A railroad car of mass 26500 kg is released from rest in a railway switchyard and rolls to the bottom of a slope Hi =8 m below its original height. At the low point, it collides with and sticks to another car of mass 20000 kg. The two cars roll together up another slope and climb up to a height Hf above the low point, where they come to a stop before rolling back. Ignore the effects of friction and calculate Hf in m.
To calculate the final height, Hf, we need to consider the conservation of mechanical energy.

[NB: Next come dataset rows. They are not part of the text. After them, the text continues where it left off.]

import Summits.Ventures.PercRepro.Night2StarCross
import Summits.Ventures.PercRepro.Night2StarLineAll

/-!
# PercRepro — night-2: every all-triangle basis of corank `≥ 19` satisfies `(★)` (blind cell pub-perc-repro, night-2 gen 1)

An ALL-TRIANGLE basis `B` of `G` (every fundamental circuit has three points: `m(B ∪ {x}) + 2 = q` for every `x ∈ G ∖ B`) puts
each outside point `x` on the B-line `line(x) = ncl(B ∪ {x}) ∖ {x}` (two points of `B`). Either all the lines coincide — then every
`x` lies in the closure of that pair and `rec_ge_of_line` (`Night2StarLineAll`) applies — or the points split into the class `A` of
some `x₀`'s line and its nonempty complement `C`, and the `|A|·|C| ≥ |A| + |C| − 1 = d − 1 ≥ 18` pairs `A × C` are cross pairs
(`rec_ge_of_cross_pairs`, `Night2StarCross`). Theorem 11(iii) of `proofs/NIGHT-2-star.md` for `d ≥ 19`, in the kernel:
* **`rec_ge_of_all_triangle`** — `d ≥ 19`, every `x ∈ G ∖ B` a triangle point ⇒ `rec(B) ≥ 2/(q + 1)`.
-/

namespace PercRepro.Star

open Finset ThmH SixFour GenQ

variable {α : Type*} [DecidableEq α] {M : Matroid α} [M.Finite]

/-- A triangle point lies in the closure of its B-line. -/
theorem mem_closure_line_of_triangle (hs : Simple M) {G B : Finset α} {q : ℕ} (hG : G ⊆ gr M)
    (hrG : M.eRk (G : Set α) = (q : ℕ∞)) (hB : B ∈ Bq M G q) {x : α} (hx : x ∈ G \ B)
    (hm : mTr M (insert x B) + 2 = q) : x ∈ M.closure (((circ M B x).erase x : Finset α) : Set α) := by
  have hxB := (Finset.mem_sdiff.1 hx).2
  have hxG := (Finset.mem_sdiff.1 hx).1
  have hxin : x ∈ circ M B x := by
    unfold circ
    exact Finset.mem_sdiff.2 ⟨Finset.mem_insert_self x B, notMem_coloopsOf_insert hG hrG hB hx⟩
  have hLB : (circ M B x).erase x ⊆ B := line_subset
  have hcard := card_line_of_triangle hG hrG hB hx hm
  -- the line `{a, b}` is independent (simple)
  obtain ⟨a, b, hab, hL⟩ := Finset.card_eq_two.1 hcard
  have haB : a ∈ B := hLB (by rw [hL]; simp)
  have hbB : b ∈ B := hLB (by rw [hL]; simp)
  have hind : M.Indep ((({a, b} : Finset α)) : Set α) := by
    apply indep_of_eRk_eq_of_card_eq (q := 2)
    · have := two_le_eRk_of_two_mem hs (show ({a, b} : Finset α) ⊆ gr M from
        fun z hz => by
          rw [Finset.mem_insert, Finset.mem_singleton] at hz
          rcases hz with rfl | rfl
          · exact (mem_Bq.1 hB).1.trans hG haB
          · exact (mem_Bq.1 hB).1.trans hG hbB) (by simp) (by simp) hab
      have h2 : M.eRk ((({a, b} : Finset α)) : Set α) ≤ 2 := by
        have := M.eRk_le_encard ((({a, b} : Finset α)) : Set α)
        rw [Set.encard_coe_eq_coe_finsetCard, Finset.card_pair hab] at this
        exact_mod_cast this
      exact le_antisymm h2 this
    · exact Finset.card_pair hab
  rw [hL]
  by_contra hcl
  have hxE : x ∈ M.E := by
    rw [← coe_gr M]
    exact Finset.mem_coe.2 (hG hxG)
  have hxab : x ∉ (({a, b} : Finset α) : Set α) := by
    rw [Finset.coe_insert, Finset.coe_singleton, Set.mem_insert_iff, Set.mem_singleton_iff, not_or]
    exact ⟨fun h => hxB (h ▸ haB), fun h => hxB (h ▸ hbB)⟩
  have hind' := (hind.notMem_closure_iff_of_notMem hxab hxE).1 hcl
  -- but `insert x {a, b} = circ M B x` is dependent
  have heq : (insert x ({a, b} : Finset α) : Finset α) = circ M B x := by
    rw [← hL, Finset.insert_erase hxin]
  apply not_indep_sdiff_coloopsOf_insert hG hrG hB hx
  rw [← Finset.coe_insert] at hind'
  show M.Indep ((circ M B x : Finset α) : Set α)
  rw [← heq]
  exact hind'

/-- **Every all-triangle basis of corank `≥ 19` satisfies `(★)`.** -/
theorem rec_ge_of_all_triangle (hs : Simple M) {G B : Finset α} {q : ℕ} (hG : G ⊆ gr M)
    (hrG : M.eRk (G : Set α) = (q : ℕ∞)) (hB : B ∈ Bq M G q) (hq : 2 ≤ q)
    (htri : ∀ x ∈ G \ B, mTr M (insert x B) + 2 = q) (hd : 19 ≤ (G \ B).card) :
    2 / ((q : ℚ) + 1) ≤ rec M G q B := by
  obtain ⟨x₀, hx₀⟩ : (G \ B).Nonempty := Finset.card_pos.1 (by omega)
  by_cases hall : ∀ x ∈ G \ B, (circ M B x).erase x = (circ M B x₀).erase x₀
  · -- the pure line through 
    have hcard := card_line_of_triangle hG hrG hB hx₀ (htri x₀ hx₀)
    obtain ⟨a, b, hab, hL⟩ := Finset.card_eq_two.1 hcard
    have hLB : (circ M B x₀).erase x₀ ⊆ B := line_subset
    have haB : a ∈ B := hLB (by rw [hL]; simp)
    have hbB : b ∈ B := hLB (by rw [hL]; simp)
    apply rec_ge_of_line hs hG hrG hB hq haB hbB hab _ (by omega)
    intro x hx
    have h := mem_closure_line_of_triangle hs hG hrG hB hx (htri x hx)
    rw [hall x hx, hL, Finset.coe_insert, Finset.coe_singleton] at h
    exact h
  · -- two different lines: the class of  against the rest
    push Not at hall
    obtain ⟨y, hy, hyL⟩ := hall
    set A := (G \ B).filter (fun x => (circ M B x).erase x = (circ M B x₀).erase x₀) with hA
    set C := (G \ B).filter (fun x => ¬ ((circ M B x).erase x = (circ M B x₀).erase x₀)) with hC
    have hx₀A : x₀ ∈ A := Finset.mem_filter.2 ⟨hx₀, rfl⟩
    have hyC : y ∈ C := Finset.mem_filter.2 ⟨hy, hyL⟩
    have hAC : A.card + C.card = (G \ B).card :=
      Finset.card_filter_add_card_filter_not (fun x => (circ M B x).erase x = (circ M B x₀).erase x₀)
    have hA1 : 1 ≤ A.card := Finset.card_pos.2 ⟨x₀, hx₀A⟩
    have hC1 : 1 ≤ C.card := Finset.card_pos.2 ⟨y, hyC⟩
    have hprod : 18 ≤ A.card * C.card := by nlinarith
    set P : Finset (Finset α) := (A ×ˢ C).image (fun p : α × α => ({p.1, p.2} : Finset α)) with hP
    have hdisj : ∀ z, z ∈ A → z ∈ C → False := fun z hz hz' =>
      (Finset.mem_filter.1 hz').2 (Finset.mem_filter.1 hz).2
    have hinj : Set.InjOn (fun p : α × α => ({p.1, p.2} : Finset α)) ((A ×ˢ C : Finset (α × α)) : Set (α × α)) := by
      intro p hp p' hp' heq
      rw [Finset.mem_coe, Finset.mem_product] at hp hp'
      simp only at heq
      have h1 : p.1 ∈ ({p'.1, p'.2} : Finset α) := by rw [← heq]; simp
      have h2 : p.2 ∈ ({p'.1, p'.2} : Finset α) := by rw [← heq]; simp
      simp only [Finset.mem_insert, Finset.mem_singleton] at h1 h2
      rcases h1 with h1 | h1
      · rcases h2 with h2 | h2
        · exact absurd (h2 ▸ hp.2) (fun h => hdisj p'.1 hp'.1 h)
        · exact Prod.ext h1 h2
      · exact absurd (h1 ▸ hp.1) (fun h => hdisj p'.2 h hp'.2)
    have hPcard : P.card = A.card * C.card := by
      rw [hP, Finset.card_image_of_injOn hinj, Finset.card_product]
    have hPsub : P ⊆ (G \ B).powersetCard 2 := by
      intro p hp
      rw [hP, Finset.mem_image] at hp
      obtain ⟨⟨u, v⟩, huv, rfl⟩ := hp
      rw [Finset.mem_product] at huv
      have huD := (Finset.mem_filter.1 huv.1).1
      have hvD := (Finset.mem_filter.1 huv.2).1
      have hne : u ≠ v := fun h => hdisj u huv.1 (h ▸ huv.2)
      rw [Finset.mem_powersetCard]
      refine ⟨?_, Finset.card_pair hne⟩
      intro z hz
      rw [Finset.mem_insert, Finset.mem_singleton] at hz
      rcases hz with rfl | rfl
      · exact huD
      · exact hvD
    have hcross : ∀ p ∈ P, ∃ x y, x ≠ y ∧ p = {x, y} ∧ CrossPair M B q x y := by
      intro p hp
      rw [hP, Finset.mem_image] at hp
      obtain ⟨⟨u, v⟩, huv, rfl⟩ := hp
      rw [Finset.mem_product] at huv
      have huD := (Finset.mem_filter.1 huv.1).1
      have hvD := (Finset.mem_filter.1 huv.2).1
      have hne : u ≠ v := fun h => hdisj u huv.1 (h ▸ huv.2)
      refine ⟨u, v, hne, rfl, htri u huD, htri v hvD, ?_⟩
      rw [(Finset.mem_filter.1 huv.1).2]
      exact fun h => (Finset.mem_filter.1 huv.2).2 h.symm
    exact rec_ge_of_cross_pairs hs hG hrG hB hPsub hcross (by rw [hPcard]; exact hprod)

end PercRepro.Star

Since no external forces, such as friction, are acting on the system, the total mechanical energy of the system remains constant.
The total mechanical energy of the system is the sum of the potential energy (PE) and the kinetic energy (KE):
Initial mechanical energy (Ei) = PEi + KEi = m1 * g * Hi + 0
Final mechanical energy (Ef) = PEf + KEf = (m1 + m2) * g * Hf + 0
Since the two cars collide and stick together, their masses add up: m1 + m2 = 26500 kg + 20000 kg = 46500 kg
Since the two cars come to a stop at the final height Hf, the kinetic energy is zero:
KEf = 0
Using the principle of conservation of energy, we set the initial mechanical energy Ei equal to the final mechanical energy Ef:
m1 * g * Hi = (m1 + m2) * g * Hf
Simplifying the equation:
m1 * Hi = (m1 + m2) * Hf
Now we can plug in the given values:
26500 kg * 9.8 m/s^2 * 8 m = (26500 kg + 20000 kg) * Hf
Simplifying further:
2063600 N*m = 46500 kg * 9.8 m/s^2 * Hf
Solving for Hf:
Hf = 2063600 N*m / (46500 kg * 9.8 m/s^2)
Hf ≈ 4.34 m
Therefore, the final height Hf is approximately 4.34 meters.